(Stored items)
========================================

import Literature.NumberTheory.LFunctions.SelbergArgOmegaWindow
import Literature.NumberTheory.LFunctions.SelbergArgOmegaOffLine
import Literature.NumberTheory.LFunctions.SelbergArgOmegaPrimeMoments
import Literature.NumberTheory.LFunctions.TsangMomentComparison
import Literature.NumberTheory.LFunctions.MertensConstant
import Literature.NumberTheory.LFunctions.SelbergArgOmega
import HarnessLib

/-!
# Selberg's `Ω`-theorem for `S(t)`: the assembly (conditional on a zero-density estimate)

Last file of the proof programme for the named fact
`Literature.NumberTheory.LFunctions.Selberg1946_zetaArgS_omega` (`SelbergArgOmega.lean`):

  `S(t) = Ω_±((log t)^{1/3} (log log t)^{-7/3})`   (Selberg 1946; Titchmarsh (9.9.7)).

Following K.-M. Tsang, *Some `Ω`-theorems for the Riemann zeta-function*, Acta Arith. 46 (1986),
§3, the five steps of the programme are put together here:

* `exists_zetaArgS_large_of_WR` (§3, (3.4)–(3.9)) — from a two-sided large value of `W + R` on `[T, 2T]`
  to large values of `±S` on `[T/2, 3T]`, through the convolution identity
  (`exists_smoothS_increment_bound`, step 2), the average of `Φ_S` (`exists_abs_integral_smoothS_le`,
  step 5b) and the kernel-to-supremum passage (`exists_smoothS_sub_near_le`, `near_integral_le`, step 5a);
* `re_primeV_eq`, `abs_primePowPart_le` — the prime side of the explicit formula is `-2F + O(L²)` with
  `F(t) = Im ∑_{p ≤ e^{L/4}} a_p e^{-it log p}`, `a_p = g_L(log p)/√p ≥ 0`;
* `exists_zetaArgS_large_of_params` — Tsang's Lemma 4 (`Tsang1986_lemma4`) fed with the prime moments
  (`Tsang1986.integral_im_pow_even_ge_of_subset`, `Tsang1986.abs_integral_im_pow_odd_le`, step 4) and the
  off-line moments (`offR_moment_le_of_density`, step 3, which carries the zero-density HYPOTHESIS);
* `Selberg1946_zetaArgS_omega_of_zeroDensity` — the parameter choice `L = 16 log log T`,
  `k ≍ (log T)^{2/3}/L²`, the loud primes `((log T)^{3/4}, log T]` (Mertens, `MertensConstant.lean`;
  `g₀ ≥ 1/16` on `[-1/16, 1/16]`, `g0_re_ge`), `m = √(kS'/(8e))`, giving the rate
  `(log T)^{1/3}/log log T` on every window `[T, 6T]` and hence the named fact through
  `Selberg1946_zetaArgS_omega_of_local_weak`; `Selberg1946_zetaArgS_omega_of_zeroDensity'` takes the
  density hypothesis in the tree's form (`SelbergApproxFormulaMeanSquare.lean`: `κ > 0`, `T ≥ T₀`).

**Status.** The discharge is CONDITIONAL on an explicit binder: a zero-density estimate
`N(σ, H) ≤ C_D H^{1 - A(σ - 1/2)} (log H)^B` (`1/2 ≤ σ ≤ 1`, `H ≥ 2`, some `A > 0`, `B, C_D ≥ 0`).
Selberg's density theorem (1946, Thm 1: `A = 1/4`, `B = 1`; Titchmarsh §9.19) is such an estimate; it is
not yet in the tree (Ingham's `zeroDensity_ingham_holds` loses `T^ε`, too much at distance
`O(log log T/log T)` from the line), and by D-0026 it is not vendored here as a named fact. Once it is
proved, `Selberg1946_zetaArgS_omega_holds` is a one-line application of
`Selberg1946_zetaArgS_omega_of_zeroDensity`.

Everything in this file is proved; the definitions (`aCoef`, `primesP`, `primeF`, `primePowPart`) are
concrete auxiliary objects; no named facts.

## References

* [Tsang1986] K.-M. Tsang, *Some `Ω`-theorems for the Riemann zeta-function*, Acta Arith. 46 (1986)
  369–395, Thm 3, Lemma 4 and §3.
* A. Selberg, *Contributions to the theory of the Riemann zeta-function*, Arch. Math. Naturvid. 48
  (1946), Thm 1.
* E. C. Titchmarsh, *The Theory of the Riemann Zeta-Function*, 2nd ed., §§9.9, 9.19, (9.9.7).
* [HardyWright2008] G. H. Hardy, E. M. Wright, *An Introduction to the Theory of Numbers*, Thm 427.
-/

noncomputable section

========================================

__TASK TO CARRY OUT__. Wherever a line in the records contains the word "MertensConstant", copy that line.

__RESPONSE__.
import Literature.NumberTheory.LFunctions.MertensConstant
  `k ≍ (log T)^{2/3}/L²`, the loud primes `((log T)^{3/4}, log T]` (Mertens, `MertensConstant.lean`;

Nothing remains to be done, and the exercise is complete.